A proton is shot into an electric field of magnitude 1x10^4 NC^-1.if the velocity of the proton as it enters the field is 1x10^6 ms^-1 and is perpendicular to the field,determine the magnitude and direction of the velocity in 2 seconds of motion in the field

To determine the magnitude and direction of the velocity of the proton after 2 seconds in the electric field, we need to consider the effect of the electric field on the proton's motion.
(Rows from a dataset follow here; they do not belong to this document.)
import Summits.BirchSwinnertonDyer.BirchSwinnertonDyer.Theorems.PrintCf2SplitBadTwoKummerIndependence
import Summits.BirchSwinnertonDyer.BirchSwinnertonDyer.Theorems.PrintCf2SplitBadTwoRestrictedSelmerBottomValueOfFactors
import Summits.BirchSwinnertonDyer.BirchSwinnertonDyer.Theorems.PrintCf2SplitBadTwoRestrictedSelmerBottomShaEigenImage
import Summits.BirchSwinnertonDyer.BirchSwinnertonDyer.Theorems.PrintCf2SplitBadTwoCMPrimaryStructure
import HarnessLib

/-!
# Crux `PrintCf2.SplitBadTwoRankOneOfFacts` (stmt-BirchSwinnertonDyer-20368), road α v10.3, S3c residual (R-BV), input (H1′) — file 5 of the
# branch argument: ON ROAD α's FRAME, (H1′) ⟸ (T-loc at `v`) ∧ `hfinB′`, by name

Cell `bsd-print-cf2`, EXTRA WIDTH seat `bsd-line-cf2-p1-w3` g9 (prover-bsd-line-cf2-p1-w3-g9-0); `--supports stmt-BirchSwinnertonDyer-20368`
(helper, Theses-free). HONEST FRAMING: nothing here closes the crux or a registered stub; BSD is not proved by any of this; no summit statement
is proved by this seat. No definition, no named fact, no `sorry`, no kit. beyond-print theorem: no.

WHAT. p673070's `comap_kummer_le_ker_resOfLe_of_finite_conj_of_cyclic` needs, besides (T-loc) and `hfinB′`: `IsUnit (r − r′)`, `π² = π − 2`,
complementary summands with projectors `e`, `e′` (`e ∘ ι = id`, `e′ ∘ ι′ = id`, `e′ = 0` on `W*`, `ι e + ι′ e′ = id`) and a `K`-point of infinite
order. On every frame of S3c (member `C • W = cm7^{(d)}`, `K` imaginary quadratic, `π² = π − 2`, `r² = r − 2`, `r′ = 1 − r`, the `ℚ`-generator `P`)
these are THEOREMS of the tree: `CMPrimes.two_dvd_or_two_dvd_one_sub_of_root` (`r − (1 − r)` is a `2`-adic unit),
`endEigenPrimaryTorsion_compl_of_frame` (-w7), `exists_eigenProjector` (-w7, twice), `coe_proj_add_coe_proj` (-w7), and `P ↦ E(K)` by
`Affine.Point.map (Algebra.ofId ℚ K)` (injective). HENCE **`comap_kummer_le_ker_resOfLe_of_frame_of_cyclic`**: for every frame,
(H1′) «`ι_*⁻¹(res_⊤ range κ) ≤ ker loc_v`» — the per-frame instance of the hypothesis hH1 of `rBV_of_three_factor_values` (p665606) — ⟸
(T-loc at `v`) «the `2`-torsion of `loc_v(res_⊤ range κ)` is cyclic» ∧ `hfinB′ : Finite 𝔖_v(K, E[𝔮_{1−r}^∞])`. No pinning clause, no (H1-pts),
no formal group: the local CM input of the bottom value is the global finiteness of the CONJUGATE restricted group plus the cyclicity of
`(E(K_v) ⊗ ℚ₂/ℤ₂)[2]`.

presearch: nothing beyond the tree (assembly). No Literature fact filed.

References: [Agboola2007] §6 (arXiv p0014:L5); [GreenbergLNM1716] §2 Prop. 2.1; [Rubin1999] §2.
-/

noncomputable section

open scoped Classical

set_option linter.dupNamespace false
set_option autoImplicit false

open NumberField IsDedekindDomain Field WeierstrassCurve
open Literature.NumberTheory.EllipticCurves Literature.NumberTheory.EllipticCurves.GreenbergSelmer
open Literature.NumberTheory.EllipticCurves.Castella2018.AcSelmer
open Literature.NumberTheory.EllipticCurves.Agboola2007
open Literature.NumberTheory.EllipticCurves.ResKernel
open Literature.NumberTheory.GaloisRepresentations

namespace Summit.BirchSwinnertonDyer.BirchSwinnertonDyer.Theorems.PrintCf2.RestrictedSelmerPair

open Summit.BirchSwinnertonDyer.BirchSwinnertonDyer.Theorems.PrintCf2.CMPrimes
open Summit.BirchSwinnertonDyer.BirchSwinnertonDyer.Theorems.PrintCf2.AdditiveAtSeven

variable {K : Type} [Field K] [NumberField K]

/-- **A `ℚ`-point of infinite order gives a `K`-point of infinite order** (`E(ℚ) ↪ E(K)` is an injective homomorphism).
[cite: SilvermanAEC2009, VIII §1] -/
theorem not_isOfFinAddOrder_map_ofId (W : WeierstrassCurve ℚ) {P : W.toAffine.Point} (hP : ¬ IsOfFinAddOrder P) :
    ¬ IsOfFinAddOrder (Affine.Point.map (W' := W) (F := ℚ) (Algebra.ofId ℚ K) P) := fun h ↦
  hP (((Affine.Point.map_injective (W' := W) (F := ℚ) (Algebra.ofId ℚ K)).isOfFinAddOrder_iff
    (f := Affine.Point.map (W' := W) (F := ℚ) (Algebra.ofId ℚ K))).mp h)

/-- **(H1′) ON THE FRAME ⟸ (T-loc at `v`) ∧ `hfinB′`.** For a member `C • W = cm7^{(d)}` (`d ≠ 0`) over an imaginary quadratic `K`, a finite
place `v`, `π ∈ End_K(E_K)` with `π² = π − 2`, a `2`-adic root `r` (`r² = r − 2`), and a `ℚ`-point `P` of infinite order: IF the `2`-torsion of
the local image `loc_v(res_⊤ range κ) ≤ H¹(⊤ ⊓ D_v, E[2^∞])` of the global Kummer group is cyclic (T-loc) and Agboola's restricted group of the
CONJUGATE summand `𝔖_v(K, E[𝔮_{1−r}^∞])` is finite (hfinB′), THEN the `E[𝔮_r^∞]`-components of the global Kummer classes are locally zero at `v`:
`ι_*⁻¹(res_⊤ range κ) ≤ ker loc_v` — hypothesis hH1 of `rBV_of_three_factor_values`, per frame. [cite: Agboola2007, §6 (arXiv p0014:L5)]
[cite: GreenbergLNM1716, §2 Prop. 2.1] -/
theorem comap_kummer_le_ker_resOfLe_of_frame_of_cyclic {d : ℤ} (hd0 : d ≠ 0) (W : WeierstrassCurve ℚ) [W.IsElliptic]
    (C : WeierstrassCurve.VariableChange ℚ) (hCW : C • W = cm7.quadraticTwist (d : ℚ)) (hK : IsImaginaryQuadratic K)
    (v : HeightOneSpectrum (𝓞 K)) (π : (W.baseChange K).endRing) (hrel : (π : AddMonoid.End (W.baseChange K).geomPoints) * π = π - 2)
    {r : ℤ_[2]} (hr : r * r = r - 2) (P : W.toAffine.Point) (hP : ¬ IsOfFinAddOrder P)
    (hcyc : ∀ x ∈ ((((W.baseChange K).kummerMapPInfty 2 (W.baseChange K).zsmul_geomPoints_surjective_holds).range).map
        (resSubgroup ⊤ ((W.baseChange K).geomPrimaryTorsion 2))).map
          (resOfLe ((W.baseChange K).geomPrimaryTorsion 2) (inf_le_left : ⊤ ⊓ decomp v ≤ ⊤)),
      ∀ y ∈ ((((W.baseChange K).kummerMapPInfty 2 (W.baseChange K).zsmul_geomPoints_surjective_holds).range).map
        (resSubgroup ⊤ ((W.baseChange K).geomPrimaryTorsion 2))).map
          (resOfLe ((W.baseChange K).geomPrimaryTorsion 2) (inf_le_left : ⊤ ⊓ decomp v ≤ ⊤)),
      2 • x = 0 → 2 • y = 0 → x ≠ 0 → ∃ m : ℤ, y = m • x)
    (hfin' : Finite (restrictedSelmerBase ↥((W.baseChange K).endEigenPrimaryTorsion 2 π (1 - r)) 2 v)) :
    ((((W.baseChange K).kummerMapPInfty 2 (W.baseChange K).zsmul_geomPoints_surjective_holds).range).map
        (resSubgroup ⊤ ((W.baseChange K).geomPrimaryTorsion 2))).comap
          (resH1Hom (ContinuousMonoidHom.id (⊤ : Subgroup (absoluteGaloisGroup K)))
            ((W.baseChange K).endEigenPrimaryTorsion 2 π r).subtype (fun _ _ ↦ rfl)) ≤
      (resOfLe ↥((W.baseChange K).endEigenPrimaryTorsion 2 π r) (inf_le_left : ⊤ ⊓ decomp v ≤ ⊤)).ker := by
  haveI : Fact (Nat.Prime 2) := ⟨Nat.prime_two⟩
  obtain ⟨hinf, hsup⟩ := endEigenPrimaryTorsion_compl_of_frame hd0 W C hCW K π hrel hr
  have hunit : IsUnit (r - (1 - r)) := (two_dvd_or_two_dvd_one_sub_of_root hr).2
  obtain ⟨e, he₁, -, he₃, he⟩ := exists_eigenProjector (W.baseChange K) 2 π r (1 - r) hinf hsup
  obtain ⟨e', he'₁, he'₂, -, he'⟩ := exists_eigenProjector (W.baseChange K) 2 π (1 - r) r (by rw [inf_comm]; exact hinf)
    (by rw [sup_comm]; exact hsup)
  have hsum := coe_proj_add_coe_proj (W.baseChange K) 2 π r (1 - r) e e' he₃ he'₁ he'₂
  exact comap_kummer_le_ker_resOfLe_of_finite_conj_of_cyclic (W.baseChange K) 2 π r (1 - r) v hK hunit hrel hinf hsup e e' he₁ he he'₁
    he'₂ he' hsum (Affine.Point.map (W' := W) (F := ℚ) (Algebra.ofId ℚ K) P) (not_isOfFinAddOrder_map_ofId W hP) hcyc hfin'

end Summit.BirchSwinnertonDyer.BirchSwinnertonDyer.Theorems.PrintCf2.RestrictedSelmerPair

end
The electric field exerts a force on the charged proton. According to Newton's second law of motion, the force on a charged particle in an electric field is given by:

F = qE

where F is the force, q is the charge of the particle, and E is the electric field strength. In this case, the proton has a charge of +e (elementary charge), and the electric field strength is given as 1x10^4 NC^-1.

Given that the velocity of the proton as it enters the field is perpendicular to the field, we can assume that the force it experiences is perpendicular to its motion. This means that the force does not affect the magnitude of the velocity but changes its direction.
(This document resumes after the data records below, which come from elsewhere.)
import Literature.Analysis.FluidPDE.NSLocalLerayFarFieldRegularSlabProofs
import Literature.Analysis.FluidPDE.NSBoundedHigherRegularityQuantProofs
import Literature.Analysis.FluidPDE.LocalLerayPressureBoundHolds
import HarnessLib

/-!
# Serrin's far-field regularity with the vorticity equation for slab local Leray solutions — holds

Analysis/FluidPDE proofs file (theorems only). The discharge of the named fact
`localLeray_exterior_vorticity_regular_of_bounded_slab` (`NSLocalLerayFarFieldRegularSlab.lean`;
Lemarié-Rieusset 2016, Thm. 15.4, proof, Steps 2–3, PDF p. 569, with Thm. 13.1): the reduction
`localLeray_exterior_vorticity_regular_of_bounded_slab_of_facts`
(`NSLocalLerayFarFieldRegularSlabProofs.lean`) fed with the two inputs, now theorems:
the quantitative higher interior regularity of bounded distributional solutions
`NSBoundedHigherRegularityBounds_holds` (`NSBoundedHigherRegularityQuantProofs.lean`, the Serrin
bootstrap of the `NSBootstrap*` files) and the local pressure bound
`kangMiuraTsai_local_pressure_bound_holds` (`LocalLerayPressureBoundHolds.lean`).

## References

* P. G. Lemarié-Rieusset, *The Navier–Stokes Problem in the 21st Century* (2016), Thm. 15.4,
  proof, Steps 2–3 (PDF p. 569); Thm. 13.1. [`LemarieRieusset2016`]
-/

noncomputable section

namespace Literature.Analysis.FluidPDE

/-- **Serrin's far-field regularity with the vorticity equation for slab local Leray solutions
holds** (Lemarié-Rieusset 2016, Thm. 15.4, proof, Steps 2–3 (PDF p. 569), with Thm. 13.1):
from `localLeray_exterior_vorticity_regular_of_bounded_slab_of_facts`,
`NSBoundedHigherRegularityBounds_holds` and `kangMiuraTsai_local_pressure_bound_holds`.
[cite: LemarieRieusset2016, Thm. 15.4, proof, Steps 2–3 (PDF p. 569)] -/
theorem localLeray_exterior_vorticity_regular_of_bounded_slab_holds :
    localLeray_exterior_vorticity_regular_of_bounded_slab :=
  localLeray_exterior_vorticity_regular_of_bounded_slab_of_facts NSBoundedHigherRegularityBounds_holds
    kangMiuraTsai_local_pressure_bound_holds

end Literature.Analysis.FluidPDE

end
To find the force acting on the proton, we can plug in the values into the equation:

F = qE = (+e)(1x10^4) = 1.6x10^-19 C * 1x10^4 NC^-1 = 1.6x10^-15 N

Now, we can determine the acceleration of the proton using Newton's second law of motion, where acceleration is defined as the force divided by the mass:

a = F/m

The mass of a proton is approximately 1.67x10^-27 kg. So,

a = 1.6x10^-15 N / 1.67x10^-27 kg = 9.58x10^11 m/s^2

Now, we can use the equation of motion to find the displacement of the proton after 2 seconds in the electric field:

d = ut + 0.5at^2

where d is the displacement, u is the initial velocity, a is the acceleration, and t is the time.

In this case, the initial velocity (u) is given as 1x10^6 m/s, acceleration (a) is 9.58x10^11 m/s^2, and time (t) is 2 seconds.
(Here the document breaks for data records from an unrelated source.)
import Summits.BirchSwinnertonDyer.BirchSwinnertonDyer.Theorems.ManinLocalTwoThreeKummerBlindOfSquareOddManin
import Literature.NumberTheory.EllipticCurves.ModTwoReducibleIffTwoTorsionRoot
import Summits.BirchSwinnertonDyer.Rank1Residual.ManinAdditive.KatoShiftTwoLaws
import HarnessLib

/-!
# E-an-53 can only fail where C2 fails: the cuspidal-Kummer odd-exponent law at an ODD Manin constant

Summit `BirchSwinnertonDyer`, route `ManinLocalTwoThree` (cell bsd-f2-manin), deciding crux C2 `ManinOddAtFour` (stmt-BirchSwinnertonDyer-22967),
line `kato_shift_two`, skeleton v10, stub `stub_cuspidalKummerOddExponent` = E-an-53 `CuspidalKummerOddExponent` (a NON-blind rational
2-torsion point has an ODD `η`-exponent in every cuspidal Kummer representative).  The an planner asserts (MEMO-an §56.5/§56.6) that E-an-53
is C2-EQUIVALENT on its locus: «for `c` odd it is a theorem, so any failure is a curve with `2 ∣ c`».  THIS FILE PROVES THAT:

* `exists_odd_etaExponent_of_not_kummerBlind_of_odd_maninConstant` — under the hypotheses of E-an-53, if `2 ∤ c` then some `r_δ` is odd:
  otherwise `g` is a square in `ℤ₂⟦q⟧` (E-an-49⁺, tree `EtaUnitSquareIffEven_holds`), hence `Ξ_T` is a `2`-adic square (parity of
  `n₁, n₂` from `q`-orders), hence (part 2, `kummerBlindAtTwo_of_isTwoAdicFracSquare_of_odd`) `T` is blind — contradiction;
* `cuspidalKummerOddExponent_of_maninOddOfReducibleAtFour : ManinOddOfReducibleAtFour → CuspidalKummerOddExponent` — the CONVERSE of
  the line's reduction (lead's `maninOddOfReducibleAtFour_of_cuspidalKummer`, p620942) on its locus: the registered stub is not stronger
  than the crux; a counterexample to E-an-53 is an optimal curve with `4 ∣ N`, a rational 2-torsion point and EVEN Manin constant.

HONEST FRAMING: nothing about BSD, Manin's conjecture or E-an-53 itself is proved; what is proved is `¬`E-an-53 ⟹ `¬`C2-on-the-reducible-locus.
[folklore]
-/

set_option autoImplicit false
set_option linter.dupNamespace false

noncomputable section

open scoped Classical
open PowerSeries WeierstrassCurve Literature.NumberTheory.EllipticCurves Literature.NumberTheory.EllipticCurves.ModularForms
  Literature.RingTheory.FormalGroups
open Summit.BirchSwinnertonDyer.Rank1Residual.ManinAdditive
open Summit.BirchSwinnertonDyer.Rank1Residual.ManinAdditive.CuspidalKummer

namespace Summit.BirchSwinnertonDyer.BirchSwinnertonDyer.Theorems.ManinLocalTwoThree

section Main

/-- **E-an-53 holds at every datum with ODD Manin constant.**  Under the hypotheses of `CuspidalKummerOddExponent`
(integral newform coefficients, `4 ∣ N`, lattice-optimality not even needed, `a₁ = a₃ = 0` with integer `a₂, a₄`, a
NON-blind integral root `e`, the germ `z`, a cuspidal Kummer representative `(r, g, A, B)`), if `2 ∤ c` then some
`η`-exponent `r_δ` is odd: otherwise `g` is a square in `ℤ₂⟦q⟧` (E-an-49⁺, tree `EtaUnitSquareIffEven_holds`), hence
`Ξ_T` is a `2`-adic square, hence (`kummerBlindAtTwo_of_isTwoAdicFracSquare_of_odd`) `T` is blind. [folklore] -/
theorem exists_odd_etaExponent_of_not_kummerBlind_of_odd_maninConstant
    (W : WeierstrassCurve ℚ) [W.IsElliptic] [W.IsGloballyMinimal] {N : ℕ} [NeZero N]
    (D : ModularParametrizationData W N) (a : ℕ → ℤ) (ha : ∀ n, (a n : ℂ) = cuspCoeff D.f n)
    (h4 : 4 ∣ N) (a₂ a₄ e : ℤ) (hW₁ : W.a₁ = 0) (hW₃ : W.a₃ = 0) (hW₂ : W.a₂ = a₂) (hW₄ : W.a₄ = a₄)
    (he : W.twoTorsionPolynomial.toPoly.IsRoot (e : ℚ)) (hnb : ¬ KummerBlindAtTwo a₂ a₄ e)
    (z : ℚ⟦X⟧) (hz : IsParamGerm W D.c a z)
    (r : ℕ → ℤ) (g A B : ℤ⟦X⟧) (hrep : IsCuspidalKummerRep N (kummerSeries W D.c ((e : ℚ)) z) r g A B)
    (hcodd : ¬ (2 : ℤ) ∣ D.c) : ∃ δ ∈ N.divisors, Odd (r δ) := by
  by_contra hall
  push Not at hall
  have heven : ∀ δ ∈ N.divisors, Even (r δ) := fun δ hδ => Int.not_odd_iff_even.mp (hall δ hδ)
  obtain ⟨-, hEta, hB0, -, n₁, n₂, -, hEq⟩ := hrep
  have h0 : (0 : ℕ) ∉ N.divisors := fun h =>
    (NeZero.ne N) (Nat.eq_zero_of_zero_dvd (Nat.mem_divisors.mp h).1)
  obtain ⟨s, hs'⟩ := (EtaUnitSquareIffEven_holds N.divisors r g h0 hEta).mpr heven
  have hs : PowerSeries.map (Int.castRingHom ℤ_[2]) g = s ^ 2 := by rw [hs', sq]
  -- `Ξ` is a 2-adic frac-square: `Ξ·B²·qⁿ¹ = qⁿ²·s²·A²`
  apply hnb
  refine kummerBlindAtTwo_of_isTwoAdicFracSquare_of_odd W D a ha h4 a₂ a₄ e hW₁ hW₃ hW₂ hW₄ he z hz hcodd ?_
  set Ξ := kummerSeries W D.c e z with hΞ
  have hcompat : ∀ P : ℤ⟦X⟧, PowerSeries.map (Rat.castHom ℚ_[2]) (PowerSeries.map (Int.castRingHom ℚ) P) =
      PowerSeries.map PadicInt.Coe.ringHom (PowerSeries.map (Int.castRingHom ℤ_[2]) P) := fun P => by
    rw [map_map_apply, map_map_apply,
      Subsingleton.elim ((Rat.castHom ℚ_[2]).comp (Int.castRingHom ℚ))
        ((PadicInt.Coe.ringHom (p := 2)).comp (Int.castRingHom ℤ_[2]))]
  have hιQinj : Function.Injective (PowerSeries.map (Int.castRingHom ℚ)) :=
    PowerSeries.map_injective _ (RingHom.injective_int _)
  -- parity of `n₁, n₂` from `q`-orders, then assemble the witnesses
  have hΞ0 : constantCoeff Ξ = 1 := by
    rw [hΞ, kummerSeries, map_sub,
      Literature.RingTheory.FormalGroups.constantCoeff_subst_of_constantCoeff_eq_zero hz.1,
      constantCoeff_formalXMulSq, smul_eq_C_mul, map_mul, map_pow, hz.1]
    simp
  have hΞne : Ξ ≠ 0 := fun h => by rw [h, map_zero] at hΞ0; exact zero_ne_one hΞ0
  have hAne : A ≠ 0 := by
    intro hA
    rw [hA] at hEq
    simp only [zero_pow two_ne_zero, mul_zero, map_zero] at hEq
    rcases mul_eq_zero.mp hEq with h | h
    · rcases mul_eq_zero.mp h with h | h
      · exact hΞne h
      · exact hB0 (hιQinj (by rw [map_zero]; exact (pow_eq_zero_iff two_ne_zero).mp h))
    · exact X_ne_zero ((pow_eq_zero_iff' ).mp h).1
  -- compare `q`-orders in `ℚ⟦q⟧`: `n₁ + 2 ord B = n₂ + 2 ord A`
  set AQ := PowerSeries.map (Int.castRingHom ℚ) A with hAQ
  set BQ := PowerSeries.map (Int.castRingHom ℚ) B with hBQ
  set gQ := PowerSeries.map (Int.castRingHom ℚ) g with hgQ
  have hAQne : AQ ≠ 0 := fun h => hAne (hιQinj (by rw [map_zero]; exact h))
  have hBQne : BQ ≠ 0 := fun h => hB0 (hιQinj (by rw [map_zero]; exact h))
  have hgU : IsUnit gQ := by
    rw [isUnit_iff_constantCoeff, hgQ, ← coeff_zero_eq_constantCoeff, coeff_map,
      coeff_zero_eq_constantCoeff, hEta.1, map_one]
    exact isUnit_one
  have hΞU : IsUnit Ξ := by rw [isUnit_iff_constantCoeff, hΞ0]; exact isUnit_one
  have hEqQ : X ^ n₁ * Ξ * BQ ^ 2 = X ^ n₂ * (gQ * AQ ^ 2) := by
    have h := hEq
    simp only [map_mul, map_pow, PowerSeries.map_X] at h
    rw [← hgQ, ← hAQ] at h
    linear_combination h
  have hord := congrArg PowerSeries.order hEqQ
  rw [order_mul, order_mul, order_X_pow, order_zero_of_unit hΞU, add_zero, order_pow, order_mul, order_X_pow,
    order_mul, order_zero_of_unit hgU, zero_add, order_pow, ← coe_toNat_order hBQne,
    ← coe_toNat_order hAQne] at hord
  set kB := BQ.order.toNat
  set kA := AQ.order.toNat
  have hnat : n₁ + 2 * kB = n₂ + 2 * kA := by
    have : ((n₁ + 2 * kB : ℕ) : ℕ∞) = ((n₂ + 2 * kA : ℕ) : ℕ∞) := by
      push_cast
      simpa [two_nsmul, two_mul] using hord
    exact_mod_cast this
  -- the witnesses in `ℤ₂⟦q⟧`
  set AZ : ℤ_[2]⟦X⟧ := PowerSeries.map (Int.castRingHom ℤ_[2]) A with hAZ
  set BZ : ℤ_[2]⟦X⟧ := PowerSeries.map (Int.castRingHom ℤ_[2]) B with hBZ
  have hιZinj : Function.Injective (PowerSeries.map (Int.castRingHom ℤ_[2])) :=
    PowerSeries.map_injective _ (RingHom.injective_int _)
  have hBZne : BZ ≠ 0 := fun h => hB0 (hιZinj (by rw [map_zero]; exact h))
  -- mapped equation: `Ξ₂ · (BZ)² · qⁿ¹ = qⁿ² · s² · AZ²`
  have hE1 : PowerSeries.map (Rat.castHom ℚ_[2]) Ξ * PowerSeries.map PadicInt.Coe.ringHom BZ ^ 2 * X ^ n₁ =
      X ^ n₂ * PowerSeries.map PadicInt.Coe.ringHom s ^ 2 * PowerSeries.map PadicInt.Coe.ringHom AZ ^ 2 := by
    have h := congrArg (PowerSeries.map (Rat.castHom ℚ_[2])) hEq
    simp only [map_mul, map_pow, PowerSeries.map_X, hcompat] at h
    rw [hs, map_pow] at h
    exact h
  rcases le_total n₁ n₂ with hle | hle
  · obtain ⟨m, hm⟩ : ∃ m, n₂ = n₁ + 2 * m := ⟨kB - kA, by omega⟩
    refine ⟨X ^ m * s * AZ, BZ, hBZne, ?_⟩
    have hX : (X : ℚ_[2]⟦X⟧) ^ n₁ ≠ 0 := pow_ne_zero _ X_ne_zero
    apply mul_left_cancel₀ hX
    have h := hE1
    rw [hm, pow_add, pow_mul] at h
    simp only [map_mul, map_pow, PowerSeries.map_X]
    linear_combination h
  · obtain ⟨m, hm⟩ : ∃ m, n₁ = n₂ + 2 * m := ⟨kA - kB, by omega⟩
    refine ⟨s * AZ, X ^ m * BZ, mul_ne_zero (pow_ne_zero _ X_ne_zero) hBZne, ?_⟩
    have hX : (X : ℚ_[2]⟦X⟧) ^ n₂ ≠ 0 := pow_ne_zero _ X_ne_zero
    apply mul_left_cancel₀ hX
    have h := hE1
    rw [hm, pow_add, pow_mul] at h
    simp only [map_mul, map_pow, PowerSeries.map_X]
    linear_combination h

/-- **The converse of the line's reduction on its locus: `ManinOddOfReducibleAtFour → CuspidalKummerOddExponent`.**
E-an-53 (v10's `stub_cuspidalKummerOddExponent`) is implied by C2 on the `W[2]`-reducible locus; equivalently a
counterexample to E-an-53 is an optimal curve with `4 ∣ N`, a rational 2-torsion point and EVEN Manin constant.
[folklore] -/
theorem cuspidalKummerOddExponent_of_maninOddOfReducibleAtFour (hC2 : ManinOddOfReducibleAtFour) :
    CuspidalKummerOddExponent := by
  intro W _ _ N _ D a ha h4 hopt a₂ a₄ e hW₁ hW₃ hW₂ hW₄ he hnb z hz r g A B hrep
  have h4' : 2 ^ 2 ∣ N := by norm_num; exact h4
  have hred : ¬ W.HasIrreducibleModPGaloisRep 2 :=
    W.not_hasIrreducibleModPGaloisRep_two_of_isRoot_twoTorsionPolynomial he
  exact exists_odd_etaExponent_of_not_kummerBlind_of_odd_maninConstant W D a ha h4 a₂ a₄ e hW₁ hW₃ hW₂ hW₄ he hnb
    z hz r g A B hrep (hC2 W D hopt h4' hred)

end Main

end Summit.BirchSwinnertonDyer.BirchSwinnertonDyer.Theorems.ManinLocalTwoThree

end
d = (1x10^6 m/s)(2 s) + 0.5(9.58x10^11 m/s^2)(2 s)^2
= 2x10^6 m + 0.5(9.58x10^11 m/s^2)(4 s^2)
= 2x10^6 m + 1.916x10^12 m^2/s^2
= 1.916x10^12 m^2/s^2 + 2x10^6 m
= 1.916x10^12 m^2/s^2 + 0.000002x10^6 m
= 1.916x10^12 m^2/s^2 + 2 m

Therefore, the displacement of the proton after 2 seconds in the electric field is approximately 1.916x10^12 m^2/s^2 + 2 m.

To find the magnitude and direction of the velocity, we need to divide the displacement by the time:

v = d / t

In this case, the displacement is 1.916x10^12 m^2/s^2 + 2 m, and the time is 2 seconds.

v = (1.916x10^12 m^2/s^2 + 2 m) / 2 s
= 9.58x10^11 m^2/s^2 + 1 m/s

Therefore, the magnitude of the velocity of the proton after 2 seconds in the electric field is approximately 9.58x10^11 m^2/s^2 + 1 m/s.

Since the electric field is perpendicular to the initial velocity of the proton, the resulting direction of the velocity will be perpendicular to both the initial velocity and electric field.